Sorted batching aims to improve efficiency by grouping prompts of similar lengths:

- **Strategy:** Sort prompts by length and batch accordingly.
- **Benefits:** Reduces padding, potentially speeding up computation.


In [None]:
# Sorted Batching
def predict_sorted_batches(prompts, max_batch_size):
    inputs = tokenizer(prompts, padding=False, truncation=True, max_length=512)["input_ids"]

    sorted_tokens = sorted(inputs, key=len)
    sorted_batches = {}
    for sorted_input in sorted_tokens:
        if not len(sorted_input):
            continue

        length = len(sorted_input)
        if length not in sorted_batches:
            sorted_batches[length] = []

        sorted_batches[length].append(sorted_input)

    for length, sorted_batch in sorted_batches.items():
        for batch in chunker(sorted_batch, max_batch_size):
            tensor_batch = torch.tensor(batch).to(model.device)
            yield batch_generate_tokens(tensor_batch)

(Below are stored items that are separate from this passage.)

/-!
# Crux `H413`, line LH4 «(D-RAM) FOUR-FRAME» — STAGE-1b, row (2) of `f_{T₊}`, the (β₂) road (R-36), the MIX-HI WALL (β₂ WORDs #34∕#36): «THE EXACT-LEVEL DIGIT AND THE PRODUCT
# CLASS ARE FUNCTIONS OF THE MEMBER» — for EVERY member `Λ` of a cone cell `(j, b)` with `d ≤ b` (populated OR NOT) and EVERY presentation `x₀` of it with glue unit `r₀` and ray
# scalar `e₀`: `NX Λ ⟺ |e₀| = |ϖ|^{ℓ₀}`, and for every `σ`-fixed unit `e′` with `|e₀ − e′t₊| ≤ |ϖ|^{m⋆}`: `Pc Λ ⟺ r₀·e′ ∈ N(E^×)`

Cell `hodgecm-mathlib` (D-0151), FLOOR 0, crux item H413 = `stmt-HodgeConjecture-24833`, route of record `HCCMUnconditional`; squads F0∕P3c∕LH4 ∕ LH7; lane
`--supports stmt-HodgeConjecture-24833 --as helper` (count-neutral; pays NO tier-0 row).  THEOREMS ONLY (no `def`, no instance, no notation, no `sorry`, default heartbeats);
★-only imports; states NO law; ‹PRODBAL-U›∕‹PRODBAL-D›, the MIX-HI band letters and (β₂) stay HYPOTHESES.  Frame = ★ p864672 `reads_of_weight_ne_zero`'s VERBATIM, minus `c₀`,
plus `|2| < 1` and the exact flip unit `z` (`|z| = 1`, `z·Θz = jE ξ₀`, `ξ₀` a `σ`-fixed NON-norm) of ★ p864637 §2.

WHY (MIX-HI lead; digit payers of ‹PRODBAL-U∕D› = `#{Λ ∈ cell ∣ NX Λ ∧ Pc Λ} = #{Λ ∈ cell ∣ NX Λ ∧ ¬ Pc Λ}` (★ p864724∕p864725); LH7-p10 (g3) 02:49:00Z E-kernel: at a presentation `x₀`,
`r₀·e′ = −⟨w₀,w₀⟩²·(ϖσϖ)^b·g∕h_W`, `g = e′∕⟨w₀,w₀⟩`, so `ω(r₀e′) = ω(−g∕h_W)` — an AFFINE sign of the digit by ★ p864387).  Both predicates of the letters are EXISTENTIAL over
presentations («SOME presentation `x₀` of `Λ` has …»); a digit payer enumerates the members through ONE frame per member (★ p864444 `exists_vertexFrame_of_gen`) and needs the
predicates read AT THAT frame, for populated AND unpopulated members.  THIS FILE proves the reads are presentation-free:
* HEAD `exactDigit_and_prodClass_of_presentation` — for `Λ ∈ levelSetDep(j, b; μ)` and ANY presentation `x₀` (order ∕ primitivity ∕ level clauses) with a `σ`-fixed unit `r₀`,
  `jE r₀ = glueUnit(x₀, b)`, and a ray scalar `e₀` (`jE e₀ = Tr_ρ(μ∕(ϖE^j(α − ρα)·ΘY(x₀)))`):  (a) `NX Λ ↔ |e₀| = |ϖ|^{ℓ₀}`;  (b) for every `σ`-fixed unit `e′` with
  `|e₀ − e′·t₊| ≤ |ϖ|^{m⋆}`: `Pc Λ ↔ ∃ c, c·σc = r₀·e′`.
PROOF.  (←) in (a)(b) is the witness `x₀` itself.  (→), POPULATED member (`f b j Λ ≠ 0`): a glued vertex `L₃` exists (★ p864081); ★ `exists_glueLetters_of_gen` at `x₀` and at the
witness presentation `x₁` give (★ p864080) «exact level ⟺ `|e| = |ϖ|^{ℓ₀}`» at both, whence (a); for (b) the witness's `r₁` is a norm (★ (C1)'s `hf` at `x₁`, populated, ★ Lit), so
its `e′₁` is, so `VS_{m⋆}(L₃) = V(X₊)` (label law ★ p864323 §3 on the shell ★ FILE 10 + ★ p864505 READ on the value `e₁`, ★ `valueSet_endoGL_sub_one_glued_eq_normFormSet_of_gen`),
and reading the SAME vertex on the value `e₀ ≈ e′t₊` (★ p864505 again) gives `e′ ∈ N`, while `r₀ ∈ N` by `hf` at `x₀`.  (→), UNPOPULATED member: `Λ′ := z⁻¹ • Λ` lies in the cell
(★ `smul_mem_levelSetDep_iff_of_flip`) and is POPULATED (★ `weight_smul_ne_zero_iff_weight_eq_zero_of_le`: the exact ω-flip reverses populatedness at `d ≤ b`); `NX`, `Pc` are
flip-invariant (★ p864637 §1, ★ p864303 §1); `z⁻¹x₀` presents `Λ′` with glue unit `r₀ξ₀`, ray scalar `e₀ξ₀` and approximant `e′ξ₀` (★ `dualGen_mul_left`, ★ `glueUnit_mul_left`);
the populated case at `Λ′` gives `|e₀ξ₀| = |ϖ|^{ℓ₀}` resp. `r₀e′ξ₀² ∈ N`, and `|ξ₀| = 1`, `ξ₀² = ξ₀·σξ₀ ∈ N`.
HONEST LABEL.  Count-neutral composition of ★ pieces; nothing printed is asserted; no census law is stated; ‹PRODBAL-U∕D∕L›, the MIX-HI band letters and (β₂) `stub_law_cleanSgn₂`
stay OPEN; `HC_CM` is proved only modulo the 7 printed citations (2 remaining named inputs: hLiu418 = `stmt-HodgeConjecture-24832`, h413 = `stmt-HodgeConjecture-24833`) until rung 0
closes.
## References
* [Rogawski1990] J. D. Rogawski, *Automorphic Representations of Unitary Groups in Three Variables*, Ann. of Math. Stud. 123 (1990): §4.9 Prop. 4.9.1 (b) p. 55.
* [Kottwitz1986BaseChangeUnits] R. E. Kottwitz, *Base change for unit elements of Hecke algebras*, Compositio Math. 60 (1986): §1 pp. 240–241; §3.
* [Jacobowitz1962] R. Jacobowitz, *Hermitian forms over local fields*, Amer. J. Math. 84 (1962): §4 (duals, gluing, the glue unit).
* [Serre1979] J.-P. Serre, *Local Fields*, GTM 67 (1979): Ch. V §3 Prop. 5, Cor. 2–3 pp. 84–86 (norm classes of units: index two); Ch. III §6 Prop. 12.
* [LabesseLanglands1979] J.-P. Labesse, R. P. Langlands, *L-indistinguishability for SL(2)*, Canad. J. Math. 31 (1979): §2 p. 8.
-/

set_option autoImplicit false

noncomputable section

namespace Summit.HodgeConjecture.HodgeConjecture.Cruxes.H413.F0P3cDyRamMixBandProductClassOfMember

open scoped Valued WithZero Matrix MatrixGroups Pointwise
open WithZero
open Literature.NumberTheory.Automorphic Literature.NumberTheory.Automorphic.HermitianLattice Literature.NumberTheory.Automorphic.UnitaryLatticeTree
open Literature.NumberTheory.Automorphic.UnitaryThreeFourFrame (IsRamifiedQuadraticDatum)
open Literature.NumberTheory.Automorphic.EllipticPlaneAsFieldLine
open Literature.NumberTheory.Rogawski1990
open Literature.NumberTheory.LocalFields (isAdicComplete_valuedInteger_of_completeSpace)
open Literature.NumberTheory.LocalFields.WildQuadraticDatum (natCard_normFibre_eq_zero_of_not_exists_of_le)
open Summit.HodgeConjecture.HodgeConjecture.Cruxes.H413.F0P3cDyRamFourFramePieces
open Summit.HodgeConjecture.HodgeConjecture.Cruxes.H413.F0P3cDyRamFourFrameCensusDefs (LatticeInLevel LatticeNearTransvShell)
open Summit.HodgeConjecture.HodgeConjecture.Cruxes.H413.F0P3cDyRamStageOneBDefs (mcOfRecord mstarOfRecord_le_mcOfRecord)
open Summit.HodgeConjecture.HodgeConjecture.Cruxes.H413.F0P3cDyRamToricCensusDefs
open Summit.HodgeConjecture.HodgeConjecture.Cruxes.H413.F0P3cDyRamConeCellFaceAxis (valueSetMod_smul_xPlus_eq_plus_iff_exists_norm)
open Summit.HodgeConjecture.HodgeConjecture.Cruxes.H413.F0P3cDyRamLabelShellFlipCardTwo (v_refSkew_eq)
open Summit.HodgeConjecture.HodgeConjecture.Cruxes.H413.F0P3cDyRamMixHiClassForm (exists_fixed_unit_valueSet_eq_smul_xPlus_of_shell_offBlock)
open Summit.HodgeConjecture.HodgeConjecture.Cruxes.H413.F0P3cDyRamCleanShellLabelRead (eq_plus_iff_exists_norm_of_value_near_fixed)
open Summit.HodgeConjecture.HodgeConjecture.Cruxes.H413.F0P3cDyRamUpperLineRayLetters (exactLevel_iff_v_rayScalar_eq)
open Summit.HodgeConjecture.HodgeConjecture.Cruxes.H413.F0P3cDyRamShellOfExactLevel (latticeNearTransvShell_iff_exactLevel_of_prod)
open Summit.HodgeConjecture.HodgeConjecture.Cruxes.H413.F0P3cDyRamDepthFormLineModel (valueSet_endoGL_sub_one_glued_eq_normFormSet_of_gen)
open Summit.HodgeConjecture.HodgeConjecture.Cruxes.H413.F0P3cDyRamLowerLineFlipFace (exists_glueLetters_of_gen)
open Summit.HodgeConjecture.HodgeConjecture.Cruxes.H413.F0P3cDyRamConeCellGluedVertexExistsOfWeight (exists_glued_of_mem_levelSetDep_of_weight_ne_zero)
open Summit.HodgeConjecture.HodgeConjecture.Cruxes.H413.F0P3cDyRamConeWeightHalfSplit (dualGen_mul_left isOrd_mul_left_iff_of_fixed_unit glueUnit_mul_left)
open Summit.HodgeConjecture.HodgeConjecture.Cruxes.H413.F0P3cDyRamConeCellFlipBalance (smul_mem_levelSetDep_iff_of_flip)
open Summit.HodgeConjecture.HodgeConjecture.Cruxes.H413.F0P3cDyRamConeCellFaceTubeAbove (weight_smul_ne_zero_iff_weight_eq_zero_of_le)
open Summit.HodgeConjecture.HodgeConjecture.Cruxes.H413.F0P3cDyRamMixBandProductSocket (exactDigit_smul_iff)
open Summit.HodgeConjecture.HodgeConjecture.Cruxes.H413.F0P3cDyRamLowerMixHiProductRead (prodClass_smul_iff)

variable {E M : Type} [Field E] [Valued E ℤᵐ⁰] [Field M] [Valued M ℤᵐ⁰] {ρ Θ : M →+* M} {α : M}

## Predicting with Sorted Batching 🚀

Applying the sorted batching method:

- **Execution:** Similar to normal batching but with sorted prompts.
- **Comparison:** Observe the execution time difference from normal batching.


In [None]:
with track_time():
    for batch_prediction in tqdm(predict_sorted_batches(prompts, 32)):
        print(len(batch_prediction))

# Execution time: 72.74s

# Conclusion and Next Steps 🌈

Through this lab, we've explored advanced batching techniques for text generation with Transformers. We saw firsthand how sorted batching can significantly reduce execution time compared to normal batching.

**Encouraged Next Steps:**
- 🤖 Experiment with different models and datasets.
- 📐 Adjust batch sizes and observe the impact on performance.
- 🔄 Explore other optimization techniques for text generation.